周超知道,要是再不動身的話,軍中就會出現第二種聲音,別看現在這聲音還有滋生,可一旦成形並壯大起來,那就是真的危險了,說不好就有來自己方的背刺。
沒有完成終極的任務,怎麼能夠就這麼死在這裡呢?作為一名遊戲玩家,反應靈敏、隨機應變的能力還是有的。
繼續向前行動著,周超能夠明顯感覺到,隊伍裡的氣氛都不那麼僵硬了,就連總喜歡挑刺的幾個老傢伙,也少見的沒有說話。
明明前方還不知道是天堂還是地獄,這幾人卻滿臉歡喜,周邊的一些疑點也統統選擇性的不去關注,這不是找死是什麼?
找死也就罷了,你們想死的就去死好了,為什麼偏偏還要把其他的人也拉進溝裡?難不成黃泉路上還要拉個人湊個伴?
不過他們難道就真的這麼傻?軍中的那些殺才還好說,他們加起來都不一定湊個心眼子出來,可彭舉他們難道也是缺心眼?
周超扭過頭,狐疑地瞅了一眼後方坐在馬背上悠哉悠哉的彭舉,這傢伙倒是一臉輕鬆,而他的幾個友人,表情則帶著些許疑惑。
有問題!絕對有問題!
都說文人心眼子多,周超不相信活了五十幾年的老頭子會這麼單純!
明明問題這麼多,這個老傢伙卻不去關注,反而還鼓動人群針對周超,他想做什麼?再頑固的人也沒有這麼聽不進勸吧?

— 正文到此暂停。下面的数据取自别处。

import Mathlib
import HarnessLib
import Summits.QuantumFields.YangMills.Theorems.LangevinControlUVFemtoCurvatureTwoPointMirrorPairCauchySchwarz

/-!
# Crux `FemtoCurvatureTwoPoint` (stmt-QuantumFields-9363, route `LangevinControlUV`):
# the axis covariance profile is log-convex and non-increasing (reflection positivity, part 4 of 4)

Helper for the line `generic-step-gamma-encoding` (lead prover, `--supports stmt-QuantumFields-9363`).
For EVERY compact group `G`, continuous matrix representation `ρ`, torus side `L` and `β ≥ 0`, the axis
profile of the crux `f(s) = Cov_{L,β}(P_0^{01}, P_{s e₂}^{01})` (`P = N − Re tr ρ(U_p)`, indices mod `L`)
satisfies

* `axisProfile_logConvex`: `f(n)² ≤ f(n−1) f(n+1)` for `1 ≤ n ≤ L − 1` — reflection-positivity
  Cauchy–Schwarz `Cov(F∘Θ, G)² ≤ Cov(F∘Θ, F) Cov(G∘Θ, G)` (tree `RPCauchySchwarz.covariance_rp_cauchySchwarz`)
  for the mirror plaquettes of parts 1–3 (`…MirrorPairCauchySchwarz`): even `L` — link mirror (even `n`) / site mirror (odd `n`);
  odd `L` — odd-torus mirror at separation `n` (even `n`) or `L − n` (odd `n`);
* `axisProfile_antitone` / `axisPlaquetteCov_antitone` (`stub_axisProfileAntitone`, crux coordinates):
  `f(n) ≤ f(k)` for `k ≤ n ≤ L/2` — from log-convexity, `f ≥ 0` (part 2) and `f(L − s) = f(s)` by
  downward induction from `L/2`.

This is the transfer-matrix ("cosh-mixture") monotonicity of the diagonal profile, obtained from
reflection positivity alone, for all `β ≥ 0` and all `L`; it is the structural input
`stub_profileAntitone` of the sibling line `cosh-mixture-convexity` for the crux's reference family, and
it sandwiches the crux's two-sided clause at separation `n` between its neighbours.
-/

noncomputable section

open MeasureTheory
open Literature.MathematicalPhysics.QuantumFieldTheory

namespace Summit.QuantumFields.YangMills.Theorems.FemtoCurvatureTwoPoint.AxisCovNonneg

/-! ## The axis profile: log-convexity and monotonicity on `[0, L/2]` -/

section Profile

variable {L N : ℕ} [NeZero L] {G : Type*} [Group G] [TopologicalSpace G]
  [IsTopologicalGroup G] [CompactSpace G] [MeasurableSpace G] [BorelSpace G]
  (ρ : G →* Matrix (Fin N) (Fin N) ℂ)

/-- `Cov(P_0, P_{−x}) = Cov(P_0, P_x)` (translate by `x`, then swap). [folklore] -/
theorem cov_origin_neg {d : ℕ} (β : ℝ) (x : Site d L) (q : {p : Fin d × Fin d // p.1 < p.2}) :
    wilsonExpectation ρ β (fun U : GaugeConfig d L G =>
        WilsonRP.plaqRe ρ U ((0 : Site d L), q) * WilsonRP.plaqRe ρ U (-x, q))
      - wilsonExpectation ρ β (fun U : GaugeConfig d L G => WilsonRP.plaqRe ρ U ((0 : Site d L), q))
        * wilsonExpectation ρ β (fun U : GaugeConfig d L G => WilsonRP.plaqRe ρ U (-x, q)) =
    wilsonExpectation ρ β (fun U : GaugeConfig d L G =>
        WilsonRP.plaqRe ρ U ((0 : Site d L), q) * WilsonRP.plaqRe ρ U (x, q))
      - wilsonExpectation ρ β (fun U : GaugeConfig d L G => WilsonRP.plaqRe ρ U ((0 : Site d L), q))
        * wilsonExpectation ρ β (fun U : GaugeConfig d L G => WilsonRP.plaqRe ρ U (x, q)) := by
  rw [cov_translate ρ β 0 (-x) (-x) q, cov_symm]
  simp

/-- A pair `(a, b)` with `b − a = ±x` has the covariance of the pair `(0, x)`. [folklore] -/
theorem cov_pair_eq_origin {d : ℕ} (β : ℝ) {a b x : Site d L} (q : {p : Fin d × Fin d // p.1 < p.2})
    (h : b - a = x ∨ b - a = -x) :
    wilsonExpectation ρ β (fun U : GaugeConfig d L G =>
        WilsonRP.plaqRe ρ U (a, q) * WilsonRP.plaqRe ρ U (b, q))
      - wilsonExpectation ρ β (fun U : GaugeConfig d L G => WilsonRP.plaqRe ρ U (a, q))
        * wilsonExpectation ρ β (fun U : GaugeConfig d L G => WilsonRP.plaqRe ρ U (b, q)) =
    wilsonExpectation ρ β (fun U : GaugeConfig d L G =>
        WilsonRP.plaqRe ρ U ((0 : Site d L), q) * WilsonRP.plaqRe ρ U (x, q))
      - wilsonExpectation ρ β (fun U : GaugeConfig d L G => WilsonRP.plaqRe ρ U ((0 : Site d L), q))
        * wilsonExpectation ρ β (fun U : GaugeConfig d L G => WilsonRP.plaqRe ρ U (x, q)) := by
  rw [cov_translate ρ β a b a q, sub_self]
  rcases h with h | h
  · rw [h]
  · rw [h, cov_origin_neg]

放在平時,這種極具嫌疑的人,周超定然是要抓下去好好審問一番,可現在不可能了,先不說環境不允許,將士們也不會讓周超這麼做。
被蠱惑的將士們現在對周超的信任度正在極速的下滑,他們更願意相信彭舉這個老頭子的鬼話,而不願信任這個曾與他們並肩作戰過的周超。
但現在不行了,彭舉何其精明,他躲在隊伍的最後面,而周超必須在最前方領兵,是不能隨便跑到隊伍後面去的。
而且一旦周超有可疑的舉動,不用彭舉求救,那幾個眼睛裡永遠保持著懷疑計程車兵就會攔住周超。
可惜,可嘆!
明明最可疑的人就在眼前,卻動他不得,這讓周超空有力氣而無處使。
繼續往前面,終於,那條被周超他們定義為最危險的那條古道,映入了眾人的眼簾。
第一眼看過去,就是腳下那漆黑的走道,曾經以磚石鋪成的走道,如今被破壞成了一小塊一小塊的石頭,並被風沙雨水侵蝕得只剩下很小很小的一點點了。
兩邊的石壁同樣是極為漆黑的,這是曾經攻打敵人時,被其以火焰燒灼而形成的磨滅不了的痕跡。
走在路上,地上瘋長著叢生的雜草,多年沒有人踏足,這裡已經是植物和小動物的天堂,曾經的一場大火,也不能夠抑制它們想要活下去的強烈本能。
有些位置的植株不是特別的茂盛,還能看到被其掩蓋住的、早已鏽跡斑斑的折戟斷刀。
望著周邊的樹林,周超發現了一絲不對勁,“所有人都停下!”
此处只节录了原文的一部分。